The problem
Copy each line of the material in which the word "holds" appears.

Exercise inputs
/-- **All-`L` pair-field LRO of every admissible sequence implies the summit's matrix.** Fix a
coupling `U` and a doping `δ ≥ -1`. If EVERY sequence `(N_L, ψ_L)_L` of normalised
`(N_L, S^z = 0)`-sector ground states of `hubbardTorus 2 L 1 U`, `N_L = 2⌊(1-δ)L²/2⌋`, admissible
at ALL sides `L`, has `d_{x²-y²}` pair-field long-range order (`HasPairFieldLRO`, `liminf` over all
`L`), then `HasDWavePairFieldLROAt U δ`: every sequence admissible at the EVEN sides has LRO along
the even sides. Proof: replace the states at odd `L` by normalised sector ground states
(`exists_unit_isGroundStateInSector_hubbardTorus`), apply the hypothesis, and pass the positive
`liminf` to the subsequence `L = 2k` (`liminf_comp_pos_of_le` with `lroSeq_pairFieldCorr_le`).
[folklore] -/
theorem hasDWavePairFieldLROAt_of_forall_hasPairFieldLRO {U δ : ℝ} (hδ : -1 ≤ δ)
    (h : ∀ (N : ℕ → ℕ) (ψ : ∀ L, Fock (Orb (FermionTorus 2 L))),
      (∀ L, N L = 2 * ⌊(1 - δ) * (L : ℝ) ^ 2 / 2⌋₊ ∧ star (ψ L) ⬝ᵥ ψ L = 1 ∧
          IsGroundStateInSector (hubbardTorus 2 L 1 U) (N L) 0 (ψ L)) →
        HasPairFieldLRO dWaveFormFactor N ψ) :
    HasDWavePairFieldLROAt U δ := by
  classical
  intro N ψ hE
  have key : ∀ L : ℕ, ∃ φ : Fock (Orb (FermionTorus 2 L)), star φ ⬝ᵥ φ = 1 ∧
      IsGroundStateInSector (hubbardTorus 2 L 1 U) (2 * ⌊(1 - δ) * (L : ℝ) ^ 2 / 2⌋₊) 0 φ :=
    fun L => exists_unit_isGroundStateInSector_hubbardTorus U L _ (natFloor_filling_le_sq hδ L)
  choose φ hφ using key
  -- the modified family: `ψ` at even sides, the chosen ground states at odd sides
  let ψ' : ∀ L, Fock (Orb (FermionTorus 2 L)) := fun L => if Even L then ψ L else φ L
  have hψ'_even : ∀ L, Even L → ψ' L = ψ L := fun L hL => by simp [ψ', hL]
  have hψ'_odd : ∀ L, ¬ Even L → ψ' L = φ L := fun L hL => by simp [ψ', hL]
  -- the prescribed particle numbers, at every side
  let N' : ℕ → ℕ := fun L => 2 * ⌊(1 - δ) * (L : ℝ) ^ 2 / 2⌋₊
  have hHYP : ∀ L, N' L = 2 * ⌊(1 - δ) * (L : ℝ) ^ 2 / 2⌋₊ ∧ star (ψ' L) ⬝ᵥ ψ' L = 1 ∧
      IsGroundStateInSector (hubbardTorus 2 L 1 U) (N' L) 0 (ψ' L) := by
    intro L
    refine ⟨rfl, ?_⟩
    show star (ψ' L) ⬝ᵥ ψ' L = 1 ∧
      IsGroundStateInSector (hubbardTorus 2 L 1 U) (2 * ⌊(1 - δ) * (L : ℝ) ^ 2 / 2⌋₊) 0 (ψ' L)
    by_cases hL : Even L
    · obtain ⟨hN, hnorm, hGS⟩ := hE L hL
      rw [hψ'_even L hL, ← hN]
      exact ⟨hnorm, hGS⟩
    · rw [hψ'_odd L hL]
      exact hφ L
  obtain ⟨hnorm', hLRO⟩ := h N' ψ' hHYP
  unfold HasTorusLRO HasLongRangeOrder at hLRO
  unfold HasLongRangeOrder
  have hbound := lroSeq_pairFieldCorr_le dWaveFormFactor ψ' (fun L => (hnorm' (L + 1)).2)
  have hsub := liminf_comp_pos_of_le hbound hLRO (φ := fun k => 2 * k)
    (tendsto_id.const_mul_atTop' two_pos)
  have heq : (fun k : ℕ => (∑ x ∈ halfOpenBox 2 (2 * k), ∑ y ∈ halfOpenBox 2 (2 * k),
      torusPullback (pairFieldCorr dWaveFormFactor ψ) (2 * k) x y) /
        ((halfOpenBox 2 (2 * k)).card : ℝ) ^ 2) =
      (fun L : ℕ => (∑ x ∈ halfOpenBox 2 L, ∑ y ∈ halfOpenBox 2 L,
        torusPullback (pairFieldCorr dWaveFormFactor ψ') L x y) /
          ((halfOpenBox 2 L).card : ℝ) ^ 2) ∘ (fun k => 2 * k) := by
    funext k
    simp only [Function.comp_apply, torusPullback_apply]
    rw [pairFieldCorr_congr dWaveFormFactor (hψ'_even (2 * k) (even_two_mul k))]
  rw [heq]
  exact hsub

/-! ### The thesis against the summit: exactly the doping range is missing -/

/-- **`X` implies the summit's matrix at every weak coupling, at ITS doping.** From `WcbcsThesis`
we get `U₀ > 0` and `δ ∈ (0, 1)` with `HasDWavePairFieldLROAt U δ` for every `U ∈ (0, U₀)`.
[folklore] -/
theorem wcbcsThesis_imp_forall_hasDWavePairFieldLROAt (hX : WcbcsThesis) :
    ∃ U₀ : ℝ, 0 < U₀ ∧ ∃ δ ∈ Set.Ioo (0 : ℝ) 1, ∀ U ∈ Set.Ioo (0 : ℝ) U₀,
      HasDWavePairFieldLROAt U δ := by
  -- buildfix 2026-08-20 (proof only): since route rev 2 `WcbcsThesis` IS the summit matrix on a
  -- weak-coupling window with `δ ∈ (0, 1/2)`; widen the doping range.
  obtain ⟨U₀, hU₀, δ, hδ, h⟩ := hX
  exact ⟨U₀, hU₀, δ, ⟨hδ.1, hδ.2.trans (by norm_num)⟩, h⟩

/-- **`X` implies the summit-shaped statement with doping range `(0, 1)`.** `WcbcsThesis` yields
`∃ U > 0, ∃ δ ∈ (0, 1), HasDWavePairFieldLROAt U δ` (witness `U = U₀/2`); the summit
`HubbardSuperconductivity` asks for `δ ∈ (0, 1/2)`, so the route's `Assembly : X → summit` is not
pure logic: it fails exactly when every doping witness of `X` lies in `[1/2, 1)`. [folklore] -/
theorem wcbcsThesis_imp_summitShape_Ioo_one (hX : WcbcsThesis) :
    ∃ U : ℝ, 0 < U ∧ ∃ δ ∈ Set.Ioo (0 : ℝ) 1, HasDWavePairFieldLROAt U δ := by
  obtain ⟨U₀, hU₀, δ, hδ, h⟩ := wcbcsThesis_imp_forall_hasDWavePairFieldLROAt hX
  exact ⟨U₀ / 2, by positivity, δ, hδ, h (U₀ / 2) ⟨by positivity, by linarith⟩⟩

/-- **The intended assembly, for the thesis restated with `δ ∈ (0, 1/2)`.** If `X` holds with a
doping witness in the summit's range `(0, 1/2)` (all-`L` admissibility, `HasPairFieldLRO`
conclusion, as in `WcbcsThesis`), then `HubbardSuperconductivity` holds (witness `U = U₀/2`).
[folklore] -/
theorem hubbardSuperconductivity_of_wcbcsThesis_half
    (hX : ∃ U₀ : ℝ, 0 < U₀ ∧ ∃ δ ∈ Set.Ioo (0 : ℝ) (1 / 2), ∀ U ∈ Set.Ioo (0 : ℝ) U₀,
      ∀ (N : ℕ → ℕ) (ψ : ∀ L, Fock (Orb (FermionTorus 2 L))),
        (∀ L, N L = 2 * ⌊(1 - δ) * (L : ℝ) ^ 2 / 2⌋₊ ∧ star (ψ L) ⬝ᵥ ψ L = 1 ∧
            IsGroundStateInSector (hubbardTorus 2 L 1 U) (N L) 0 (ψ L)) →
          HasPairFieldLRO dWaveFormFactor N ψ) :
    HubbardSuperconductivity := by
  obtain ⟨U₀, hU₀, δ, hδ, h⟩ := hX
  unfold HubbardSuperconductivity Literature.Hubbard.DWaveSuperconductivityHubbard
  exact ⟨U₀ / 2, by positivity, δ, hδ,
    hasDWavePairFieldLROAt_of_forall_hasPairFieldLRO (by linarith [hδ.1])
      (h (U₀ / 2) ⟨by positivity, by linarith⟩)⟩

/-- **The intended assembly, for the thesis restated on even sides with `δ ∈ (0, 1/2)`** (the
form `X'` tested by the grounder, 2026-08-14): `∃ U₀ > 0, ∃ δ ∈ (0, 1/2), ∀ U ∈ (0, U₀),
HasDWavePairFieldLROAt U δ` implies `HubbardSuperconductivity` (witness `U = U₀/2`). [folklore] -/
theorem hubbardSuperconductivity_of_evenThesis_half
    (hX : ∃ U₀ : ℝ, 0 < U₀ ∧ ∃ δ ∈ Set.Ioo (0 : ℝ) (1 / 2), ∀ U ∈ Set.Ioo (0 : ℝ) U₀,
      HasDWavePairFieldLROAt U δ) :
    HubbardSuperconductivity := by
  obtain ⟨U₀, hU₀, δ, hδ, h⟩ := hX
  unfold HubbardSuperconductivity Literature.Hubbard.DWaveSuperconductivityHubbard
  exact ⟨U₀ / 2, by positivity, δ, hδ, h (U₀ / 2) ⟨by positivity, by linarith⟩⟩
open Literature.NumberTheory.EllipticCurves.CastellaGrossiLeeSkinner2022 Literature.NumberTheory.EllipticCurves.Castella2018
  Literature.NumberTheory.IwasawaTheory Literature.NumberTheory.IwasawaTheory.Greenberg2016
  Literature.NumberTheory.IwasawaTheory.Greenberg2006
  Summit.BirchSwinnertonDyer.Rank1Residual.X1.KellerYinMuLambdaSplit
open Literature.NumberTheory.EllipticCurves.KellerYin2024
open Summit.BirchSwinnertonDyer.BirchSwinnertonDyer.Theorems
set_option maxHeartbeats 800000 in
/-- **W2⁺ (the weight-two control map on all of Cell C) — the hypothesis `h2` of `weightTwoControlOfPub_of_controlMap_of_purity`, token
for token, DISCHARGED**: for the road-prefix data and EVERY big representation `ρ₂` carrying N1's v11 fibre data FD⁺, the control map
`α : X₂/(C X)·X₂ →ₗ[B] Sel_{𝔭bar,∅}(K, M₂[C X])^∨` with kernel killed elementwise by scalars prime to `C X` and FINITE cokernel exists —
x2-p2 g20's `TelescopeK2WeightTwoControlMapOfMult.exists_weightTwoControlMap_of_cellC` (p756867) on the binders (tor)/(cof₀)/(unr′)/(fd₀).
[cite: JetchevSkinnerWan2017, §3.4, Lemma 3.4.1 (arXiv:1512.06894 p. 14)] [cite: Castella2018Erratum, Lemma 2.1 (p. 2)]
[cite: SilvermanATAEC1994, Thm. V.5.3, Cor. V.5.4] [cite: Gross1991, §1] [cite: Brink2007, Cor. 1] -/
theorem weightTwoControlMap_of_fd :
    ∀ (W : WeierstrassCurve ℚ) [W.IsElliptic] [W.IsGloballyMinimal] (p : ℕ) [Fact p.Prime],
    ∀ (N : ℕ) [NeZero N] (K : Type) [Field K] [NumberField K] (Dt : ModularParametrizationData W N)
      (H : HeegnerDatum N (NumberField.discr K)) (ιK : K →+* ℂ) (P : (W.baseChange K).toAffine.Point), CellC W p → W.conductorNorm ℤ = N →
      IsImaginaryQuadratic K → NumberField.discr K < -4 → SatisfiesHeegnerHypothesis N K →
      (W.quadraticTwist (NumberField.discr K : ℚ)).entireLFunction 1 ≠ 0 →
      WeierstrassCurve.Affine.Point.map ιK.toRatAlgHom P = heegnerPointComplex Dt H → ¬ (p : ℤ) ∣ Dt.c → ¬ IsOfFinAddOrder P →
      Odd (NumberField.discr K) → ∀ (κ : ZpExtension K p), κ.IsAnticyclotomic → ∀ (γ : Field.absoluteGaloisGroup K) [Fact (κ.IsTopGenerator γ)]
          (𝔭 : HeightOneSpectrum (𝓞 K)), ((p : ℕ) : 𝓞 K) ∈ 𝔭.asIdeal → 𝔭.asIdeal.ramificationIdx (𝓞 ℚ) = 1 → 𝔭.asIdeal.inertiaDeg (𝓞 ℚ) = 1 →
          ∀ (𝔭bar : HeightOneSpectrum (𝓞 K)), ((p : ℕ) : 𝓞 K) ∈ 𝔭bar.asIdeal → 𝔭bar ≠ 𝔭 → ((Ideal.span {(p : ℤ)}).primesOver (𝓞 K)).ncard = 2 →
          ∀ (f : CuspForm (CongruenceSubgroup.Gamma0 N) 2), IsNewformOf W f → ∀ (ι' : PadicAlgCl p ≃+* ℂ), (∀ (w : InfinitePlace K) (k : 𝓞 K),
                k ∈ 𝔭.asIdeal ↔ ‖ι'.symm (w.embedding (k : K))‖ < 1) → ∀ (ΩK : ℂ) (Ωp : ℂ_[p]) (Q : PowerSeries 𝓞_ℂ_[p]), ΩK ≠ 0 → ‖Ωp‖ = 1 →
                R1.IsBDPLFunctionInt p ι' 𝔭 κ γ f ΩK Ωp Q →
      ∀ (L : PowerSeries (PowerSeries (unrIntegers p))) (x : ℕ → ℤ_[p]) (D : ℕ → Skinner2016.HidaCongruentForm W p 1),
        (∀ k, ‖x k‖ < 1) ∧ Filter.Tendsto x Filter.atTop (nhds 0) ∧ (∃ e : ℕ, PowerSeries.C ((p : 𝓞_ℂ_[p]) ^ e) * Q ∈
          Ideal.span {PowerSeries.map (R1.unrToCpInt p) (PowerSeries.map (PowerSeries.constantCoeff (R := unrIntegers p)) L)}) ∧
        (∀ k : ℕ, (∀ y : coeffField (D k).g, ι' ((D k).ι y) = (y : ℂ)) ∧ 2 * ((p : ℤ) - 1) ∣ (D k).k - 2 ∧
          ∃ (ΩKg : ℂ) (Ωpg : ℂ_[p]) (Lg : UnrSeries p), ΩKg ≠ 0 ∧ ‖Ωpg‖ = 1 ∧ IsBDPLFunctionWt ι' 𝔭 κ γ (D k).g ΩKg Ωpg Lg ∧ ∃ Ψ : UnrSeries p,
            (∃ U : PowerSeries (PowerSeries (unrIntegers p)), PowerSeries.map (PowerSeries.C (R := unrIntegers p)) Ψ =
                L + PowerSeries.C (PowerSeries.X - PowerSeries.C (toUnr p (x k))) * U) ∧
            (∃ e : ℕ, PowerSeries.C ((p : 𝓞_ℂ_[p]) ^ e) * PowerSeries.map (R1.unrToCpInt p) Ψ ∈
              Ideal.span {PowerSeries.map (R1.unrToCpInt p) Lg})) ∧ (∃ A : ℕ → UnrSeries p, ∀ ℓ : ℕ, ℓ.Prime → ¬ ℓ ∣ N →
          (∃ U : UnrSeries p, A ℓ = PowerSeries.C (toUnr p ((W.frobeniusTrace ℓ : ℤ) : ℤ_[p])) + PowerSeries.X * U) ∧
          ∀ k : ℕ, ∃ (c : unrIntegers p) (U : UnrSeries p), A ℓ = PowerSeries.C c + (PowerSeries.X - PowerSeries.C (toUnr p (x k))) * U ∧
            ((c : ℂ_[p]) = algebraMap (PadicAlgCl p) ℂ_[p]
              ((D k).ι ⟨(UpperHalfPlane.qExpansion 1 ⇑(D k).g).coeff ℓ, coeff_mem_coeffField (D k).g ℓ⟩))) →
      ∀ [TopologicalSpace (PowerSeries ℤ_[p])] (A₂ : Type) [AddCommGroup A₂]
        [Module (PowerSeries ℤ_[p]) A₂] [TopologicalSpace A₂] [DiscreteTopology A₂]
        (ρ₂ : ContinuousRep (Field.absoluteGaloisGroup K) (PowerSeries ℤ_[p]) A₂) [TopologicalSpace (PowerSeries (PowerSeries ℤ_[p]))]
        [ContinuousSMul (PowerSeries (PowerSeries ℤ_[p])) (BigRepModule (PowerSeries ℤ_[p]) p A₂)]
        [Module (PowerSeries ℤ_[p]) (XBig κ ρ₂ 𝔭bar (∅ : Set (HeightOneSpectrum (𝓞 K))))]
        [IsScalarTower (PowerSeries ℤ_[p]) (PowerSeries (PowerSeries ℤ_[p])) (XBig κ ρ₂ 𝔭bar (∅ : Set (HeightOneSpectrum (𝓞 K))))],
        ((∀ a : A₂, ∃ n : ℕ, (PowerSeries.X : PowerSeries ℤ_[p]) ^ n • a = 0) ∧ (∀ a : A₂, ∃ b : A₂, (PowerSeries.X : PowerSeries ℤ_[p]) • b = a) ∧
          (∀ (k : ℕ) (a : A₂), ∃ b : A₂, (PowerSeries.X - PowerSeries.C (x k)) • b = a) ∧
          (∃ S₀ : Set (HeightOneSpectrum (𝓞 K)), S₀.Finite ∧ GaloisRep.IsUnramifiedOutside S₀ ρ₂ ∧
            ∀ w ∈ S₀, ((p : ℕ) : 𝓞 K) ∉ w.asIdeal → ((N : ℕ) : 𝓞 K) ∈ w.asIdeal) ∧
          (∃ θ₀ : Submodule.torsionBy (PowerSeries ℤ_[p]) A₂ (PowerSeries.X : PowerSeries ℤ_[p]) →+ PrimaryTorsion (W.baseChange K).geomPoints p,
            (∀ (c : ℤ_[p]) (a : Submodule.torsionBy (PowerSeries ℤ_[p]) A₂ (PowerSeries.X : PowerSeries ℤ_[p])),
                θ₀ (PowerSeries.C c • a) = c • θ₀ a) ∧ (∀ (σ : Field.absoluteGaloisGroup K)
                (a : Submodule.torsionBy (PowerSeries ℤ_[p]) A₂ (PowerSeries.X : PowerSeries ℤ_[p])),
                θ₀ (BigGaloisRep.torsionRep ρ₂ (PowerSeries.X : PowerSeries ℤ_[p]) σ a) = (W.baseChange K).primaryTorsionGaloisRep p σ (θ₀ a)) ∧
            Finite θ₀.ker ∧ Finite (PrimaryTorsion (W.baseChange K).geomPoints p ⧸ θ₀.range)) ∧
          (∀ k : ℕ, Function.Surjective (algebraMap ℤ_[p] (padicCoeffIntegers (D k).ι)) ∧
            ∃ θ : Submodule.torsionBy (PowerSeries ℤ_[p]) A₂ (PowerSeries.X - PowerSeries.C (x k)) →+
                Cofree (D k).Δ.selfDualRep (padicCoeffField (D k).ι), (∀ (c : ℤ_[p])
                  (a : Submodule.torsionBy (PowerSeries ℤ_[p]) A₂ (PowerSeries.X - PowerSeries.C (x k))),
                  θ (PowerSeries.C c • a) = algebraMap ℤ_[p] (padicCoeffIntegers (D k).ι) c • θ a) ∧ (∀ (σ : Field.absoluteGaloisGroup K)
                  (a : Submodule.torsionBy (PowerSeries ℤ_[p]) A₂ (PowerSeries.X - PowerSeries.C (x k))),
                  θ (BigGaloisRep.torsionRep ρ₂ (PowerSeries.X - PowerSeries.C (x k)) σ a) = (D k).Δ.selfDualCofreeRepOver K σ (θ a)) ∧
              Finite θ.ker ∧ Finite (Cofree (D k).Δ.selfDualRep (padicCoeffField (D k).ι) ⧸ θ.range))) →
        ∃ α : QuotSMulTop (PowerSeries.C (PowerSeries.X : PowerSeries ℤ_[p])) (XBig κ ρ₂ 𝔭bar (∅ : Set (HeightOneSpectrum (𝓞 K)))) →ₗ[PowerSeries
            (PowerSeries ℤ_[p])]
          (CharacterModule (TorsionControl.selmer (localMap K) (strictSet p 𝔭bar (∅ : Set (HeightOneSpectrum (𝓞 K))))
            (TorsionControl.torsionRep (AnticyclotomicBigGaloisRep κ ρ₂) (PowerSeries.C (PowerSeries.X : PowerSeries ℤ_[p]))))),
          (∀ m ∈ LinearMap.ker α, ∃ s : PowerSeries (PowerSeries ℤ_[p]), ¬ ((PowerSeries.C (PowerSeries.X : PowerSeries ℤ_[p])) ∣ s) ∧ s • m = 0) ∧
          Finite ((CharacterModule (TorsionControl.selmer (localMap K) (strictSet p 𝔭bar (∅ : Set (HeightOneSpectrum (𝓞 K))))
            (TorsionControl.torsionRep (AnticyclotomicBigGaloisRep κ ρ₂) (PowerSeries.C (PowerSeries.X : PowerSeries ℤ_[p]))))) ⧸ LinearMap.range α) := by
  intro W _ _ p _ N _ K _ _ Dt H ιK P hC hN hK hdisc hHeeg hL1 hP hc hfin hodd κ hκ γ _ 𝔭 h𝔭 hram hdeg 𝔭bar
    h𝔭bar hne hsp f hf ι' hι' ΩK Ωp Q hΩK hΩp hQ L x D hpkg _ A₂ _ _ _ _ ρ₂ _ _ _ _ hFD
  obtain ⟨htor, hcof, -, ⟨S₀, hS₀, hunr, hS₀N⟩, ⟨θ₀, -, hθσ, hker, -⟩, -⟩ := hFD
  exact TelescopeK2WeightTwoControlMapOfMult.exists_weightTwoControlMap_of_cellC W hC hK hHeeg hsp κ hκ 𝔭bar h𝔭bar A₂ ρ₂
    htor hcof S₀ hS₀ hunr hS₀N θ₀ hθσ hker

Response area
/-- **The intended assembly, for the thesis restated with `δ ∈ (0, 1/2)`.** If `X` holds with a
conclusion, as in `WcbcsThesis`), then `HubbardSuperconductivity` holds (witness `U = U₀/2`).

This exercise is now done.